The Green Movement is very conscious not to allow the violent behaviour of the militarised security apparatus of the Islamic Republic to determine the course of its actions, thoughts and strategies. Its central protagonists insist on crossing over their psychological barrier and coming to terms with a future bereft of violence. There is in fact no better way of fighting against this regime than celebrating life, embracing joy -- ba del-e khonin lab khandan biyavar hamcho jam, as the contemporary Persian poet Houshang Ebtehaj teaches us:
With a heart full of blood
Bring forth a pair of smiling lips
Just like a cup of wine.
This assessment is not a wish. It is written to the body of the movement. "I am absolutely convinced," writes Fatemeh Shams, a prominent blogger whose own husband Mohammadreza Jalaipour was arrested and charged with plotting to topple the regime, "that the incarceration of people like Somayyeh Towhidlu, Hamzeh Ghalebi, Mohammadreza Jalaipour, Said Shariati, and Shahab Al-Din Tabatabai is to target a young generation that wishes both to have faith and is committed to reform, is both preoccupied with [the betterment of] our homeland and is committed to legal frameworks and societal principles. This time around, the fundamentalists have targeted a generation that was determined to follow a third path, the path upon which it was possible to be religious but not be retrograde, to be a reformist but oppose the toppling of the regime and violence."
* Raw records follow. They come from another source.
import Summits.CriticalPhenomena.CardyFormulaZ2.Theorems.CardyUniqueLimitCardyRigidityDefs

/-!
# The `L³` domination of a regular driver: good events and their integrals (line `crossing-martingale`, crux `CardyRigidity`)

Measure-theoretic layer of the far-field MOMENT engine (stubs `stub_betaPinning` /
`stub_kernelAffineBeta`, crux `CardyRigidity`, stmt-CriticalPhenomena-0746).  From
`IsRegularDriver μ W 𝓕` at a time `t` we extract a strongly measurable nonnegative `B ∈ L³(μ)`
dominating the running supremum of `|W|` on `[0, t]` almost surely
(`exists_stronglyMeasurable_dominator`), and for an increasing sequence of thresholds `K n → ∞`
we record the facts about the GOOD EVENTS `G n = {B ≤ K n}` that the moment expansion integrates:
measurability and monotonicity, `⋃ G n = univ`, the Markov bound `μ(G nᶜ) ≤ E[B³]/K n³`
(`measureReal_compl_good_le`), convergence of `∫_{G n} f → ∫ f` for integrable `f`
(`tendsto_setIntegral_good`) and of `μ(G n) → 1`, and integrability of `B, B², B³, W_t, W_t²`.
Mathlib only (plus the vocabulary file).
-/

noncomputable section

open MeasureTheory Filter Set Topology
open scoped NNReal ENNReal

namespace Summit.CriticalPhenomena.CardyFormulaZ2.Cruxes.CardyRigidity.CrossingMartingale

namespace FarField

variable {Ω : Type*} {mΩ : MeasurableSpace Ω} {μ : Measure Ω} {W : Ω → ℝ≥0 → ℝ}
  {𝓕 : Filtration ℝ≥0 mΩ}

/-- **A strongly measurable `L³` dominator of the running supremum.**  For a regular driver and a
time `t` there is a strongly measurable `B ≥ 0` in `L³(μ)` with `|W_u| ≤ B` for all `u ≤ t`, almost
surely (a strongly measurable nonnegative version of the dominator in `IsRegularDriver`).
[folklore] -/
theorem exists_stronglyMeasurable_dominator (hreg : IsRegularDriver μ W 𝓕) (t : ℝ≥0) :
    ∃ B : Ω → ℝ, StronglyMeasurable B ∧ MemLp B 3 μ ∧ (∀ ω, 0 ≤ B ω) ∧
      ∀ᵐ ω ∂μ, ∀ u, u ≤ t → |W ω u| ≤ B ω := by
  obtain ⟨B, hB3, hB0, hsup⟩ := hreg.2.2.2 t
  set g : Ω → ℝ := hB3.aestronglyMeasurable.mk B with hg
  have hgm : StronglyMeasurable g := hB3.aestronglyMeasurable.stronglyMeasurable_mk
  have hae : B =ᵐ[μ] g := hB3.aestronglyMeasurable.ae_eq_mk
  refine ⟨fun ω ↦ max (g ω) 0, hgm.sup stronglyMeasurable_const, ?_, fun ω ↦ le_max_right _ _, ?_⟩
  · have : (fun ω ↦ max (g ω) 0) =ᵐ[μ] B := by
      filter_upwards [hae] with ω hω
      rw [← hω, max_eq_left (hB0 ω)]
    exact hB3.ae_eq this.symm
  · filter_upwards [hsup, hae] with ω hω hωg
    intro u hu
    exact (hω u hu).trans (by rw [hωg]; exact le_max_left _ _)

section Cube

variable {B : Ω → ℝ}

/-- `B ∈ L³`, `B ≥ 0`: `B³` is integrable. [folklore] -/
theorem integrable_cube_of_memLp_three (hB3 : MemLp B 3 μ) (hB0 : ∀ ω, 0 ≤ B ω) :
    Integrable (fun ω ↦ B ω ^ 3) μ := by
  have := hB3.integrable_norm_rpow (by norm_num) (by norm_num)
  refine this.congr (Eventually.of_forall fun ω ↦ ?_)
  simp only [ENNReal.toReal_ofNat, Real.norm_eq_abs, abs_of_nonneg (hB0 ω)]
  norm_cast

/-- The good event `{B ≤ K}` is measurable. [folklore] -/
theorem measurableSet_good (hBm : StronglyMeasurable B) (K : ℝ) :
    MeasurableSet {ω | B ω ≤ K} :=
  measurableSet_le hBm.measurable measurable_const

end Cube

section Dominator

variable [IsProbabilityMeasure μ] {B : Ω → ℝ}

/-- `B ∈ L³` on a probability space is integrable. [folklore] -/
theorem integrable_of_memLp_three (hB3 : MemLp B 3 μ) : Integrable B μ :=
  hB3.integrable (by norm_num)

/-- `B ∈ L³`, `B ≥ 0`: `B²` is integrable (probability space). [folklore] -/
theorem integrable_sq_of_memLp_three (hB3 : MemLp B 3 μ) (hB0 : ∀ ω, 0 ≤ B ω) :
    Integrable (fun ω ↦ B ω ^ 2) μ := by
  have h2 : MemLp B 2 μ := hB3.mono_exponent (by norm_num)
  have := h2.integrable_norm_rpow (by norm_num) (by norm_num)
  refine this.congr (Eventually.of_forall fun ω ↦ ?_)
  simp only [ENNReal.toReal_ofNat, Real.norm_eq_abs, abs_of_nonneg (hB0 ω)]
  norm_cast

/-- **Markov at the third moment**: `μ{K < B} ≤ E[B³]/K³` for `K > 0`. [folklore] -/
theorem measureReal_lt_dominator_le (hB3 : MemLp B 3 μ) (hB0 : ∀ ω, 0 ≤ B ω) {K : ℝ}
    (hK : 0 < K) : μ.real {ω | K < B ω} ≤ (∫ ω, B ω ^ 3 ∂μ) / K ^ 3 := by
  have hint := integrable_cube_of_memLp_three hB3 hB0
  have hmk := mul_meas_ge_le_integral_of_nonneg (μ := μ) (f := fun ω ↦ B ω ^ 3)
    (Eventually.of_forall fun ω ↦ pow_nonneg (hB0 ω) 3) hint (K ^ 3)
  have hsub : {ω | K < B ω} ⊆ {ω | K ^ 3 ≤ B ω ^ 3} := by
    intro ω hω
    simp only [mem_setOf_eq] at hω ⊢
    exact pow_le_pow_left₀ hK.le hω.le 3
  have hK3 : 0 < K ^ 3 := pow_pos hK 3
  rw [le_div_iff₀ hK3, mul_comm]
  exact (mul_le_mul_of_nonneg_left (measureReal_mono hsub) hK3.le).trans hmk

/-- **Complement of a good event is small**: `μ{B ≤ K}ᶜ ≤ E[B³]/K³`. [folklore] -/
theorem measureReal_compl_good_le (hB3 : MemLp B 3 μ) (hB0 : ∀ ω, 0 ≤ B ω) {K : ℝ}
    (hK : 0 < K) : μ.real {ω | B ω ≤ K}ᶜ ≤ (∫ ω, B ω ^ 3 ∂μ) / K ^ 3 := by
  have : {ω | B ω ≤ K}ᶜ = {ω | K < B ω} := by ext ω; simp
  rw [this]
  exact measureReal_lt_dominator_le hB3 hB0 hK

omit [IsProbabilityMeasure μ] in
/-- The driver at time `t` is measurable (strongly adapted). [folklore] -/
theorem measurable_driver_at (hreg : IsRegularDriver μ W 𝓕) (t : ℝ≥0) :
    Measurable fun ω ↦ W ω t :=
  ((hreg.1 t).measurable).mono (𝓕.le t) le_rfl

/-- `W_t` is integrable (dominated by `B ∈ L³`). [folklore] -/
theorem integrable_driver_at (hreg : IsRegularDriver μ W 𝓕) {t : ℝ≥0} (hB3 : MemLp B 3 μ)
    (hsup : ∀ᵐ ω ∂μ, ∀ u, u ≤ t → |W ω u| ≤ B ω) : Integrable (fun ω ↦ W ω t) μ := by
  refine Integrable.mono' (integrable_of_memLp_three hB3)
    (measurable_driver_at hreg t).aestronglyMeasurable ?_
  filter_upwards [hsup] with ω hω
  rw [Real.norm_eq_abs]
  exact hω t le_rfl

/-- `W_t²` is integrable (dominated by `B² ∈ L^{3/2}`). [folklore] -/
theorem integrable_driver_sq_at (hreg : IsRegularDriver μ W 𝓕) {t : ℝ≥0}
    (hB3 : MemLp B 3 μ) (hB0 : ∀ ω, 0 ≤ B ω)
    (hsup : ∀ᵐ ω ∂μ, ∀ u, u ≤ t → |W ω u| ≤ B ω) : Integrable (fun ω ↦ (W ω t) ^ 2) μ := by
  refine Integrable.mono' (integrable_sq_of_memLp_three hB3 hB0)
    ((measurable_driver_at hreg t).pow_const 2).aestronglyMeasurable ?_
  filter_upwards [hsup] with ω hω
  rw [Real.norm_eq_abs, abs_pow, sq_abs]
  have h := hω t le_rfl
  have hB := hB0 ω
  rw [abs_le] at h
  nlinarith

/-! ### Good events -/

omit [IsProbabilityMeasure μ] in
/-- For thresholds `K n` increasing to `∞`, the good events increase to the whole space, so
`∫_{B ≤ K n} f → ∫ f` for every integrable `f`. [folklore] -/
theorem tendsto_setIntegral_good (hBm : StronglyMeasurable B) {K : ℕ → ℝ} (hKmono : Monotone K)
    (hKtop : Tendsto K atTop atTop) {f : Ω → ℝ} (hf : Integrable f μ) :
    Tendsto (fun n ↦ ∫ ω in {ω | B ω ≤ K n}, f ω ∂μ) atTop (𝓝 (∫ ω, f ω ∂μ)) := by
  have hmono : Monotone fun n ↦ {ω | B ω ≤ K n} := fun i j hij ω (hω : B ω ≤ K i) ↦
    hω.trans (hKmono hij)
  have hunion : (⋃ n, {ω | B ω ≤ K n}) = univ := by
    refine eq_univ_of_forall fun ω ↦ ?_
    obtain ⟨n, hn⟩ := (hKtop.eventually_ge_atTop (B ω)).exists
    exact mem_iUnion.2 ⟨n, hn⟩
  have h := tendsto_setIntegral_of_monotone (μ := μ) (fun n ↦ measurableSet_good hBm (K n)) hmono
    (by rw [hunion]; exact hf.integrableOn)
  rwa [hunion, Measure.restrict_univ] at h

/-- The good events have probability tending to `1`. [folklore] -/
theorem tendsto_measureReal_good (hBm : StronglyMeasurable B) {K : ℕ → ℝ} (hKmono : Monotone K)
    (hKtop : Tendsto K atTop atTop) :
    Tendsto (fun n ↦ μ.real {ω | B ω ≤ K n}) atTop (𝓝 1) := by
  have h := tendsto_setIntegral_good (μ := μ) hBm hKmono hKtop (integrable_const (1 : ℝ))
  simp only [integral_const, smul_eq_mul, mul_one, probReal_univ] at h
  simpa [Measure.real, Measure.restrict_apply MeasurableSet.univ, univ_inter] using h

omit [IsProbabilityMeasure μ] in
/-- **Registered form** (glue sub-goal `farField_setIntegral_good_tendsto` of stmt-CriticalPhenomena-0746):
integrals over the good events `{B ≤ K n}`, `K n ↑ ∞`, converge to the full integral. [folklore] -/
theorem farField_setIntegral_good_tendsto : ∀ {Ω : Type*} {mΩ : MeasurableSpace Ω} {μ : MeasureTheory.Measure Ω} {B : Ω → ℝ}, MeasureTheory.StronglyMeasurable B → ∀ {K : ℕ → ℝ}, Monotone K → Filter.Tendsto K Filter.atTop Filter.atTop → ∀ {f : Ω → ℝ}, MeasureTheory.Integrable f μ → Filter.Tendsto (fun n ↦ ∫ ω in {ω | B ω ≤ K n}, f ω ∂μ) Filter.atTop (nhds (∫ ω, f ω ∂μ)) :=
  fun hBm _ hKmono hKtop _ hf ↦ tendsto_setIntegral_good hBm hKmono hKtop hf

end Dominator

end FarField

end Summit.CriticalPhenomena.CardyFormulaZ2.Cruxes.CardyRigidity.CrossingMartingale

end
Fatemeh Shams' appraisal of the movement, based on being born and raised in an Islamic Republic, is exceedingly important because there is always the danger that the moral dissolution of the regime and the systemic violence that it is perpetrating upon its own citizens might succeed in dictating terms of opposition to its benighted rule. The transmutation of legitimate resistance to tyranny into tyrannous terms in the opposite direction is already very much evident among the Quixotic expatriate "opposition" that speaks, writes and acts in precisely the same vulgar manner that its counterpart in the Islamic Republic does. Outside the purview of the Islamic Republic and the violent expatriate "opposition" it has generated against itself, the Green Movement needs to stay clear of both and turn to our extended literary humanism to sustain its moral rectitude. For all the terror that the Islamic Republic has perpetrated upon Islam and Muslims, the heart of Islam beats happily and resoundingly, sound and safe, where it has always been, in the best of our poetry, in our literature, in the solitude of our dis/belief -- with one line of Sadi we can rebuild our humanity, with one ghazal of Hafez we will learn how to love anew, and in the aromatic pages of Rumi we will look for God again, just before we turn to our sagacious Khayyam and play hide and seek with Him.
* The writer is the Hagop Kevorkian Professor of Iranian Studies and Comparative Literature at Columbia University in New York.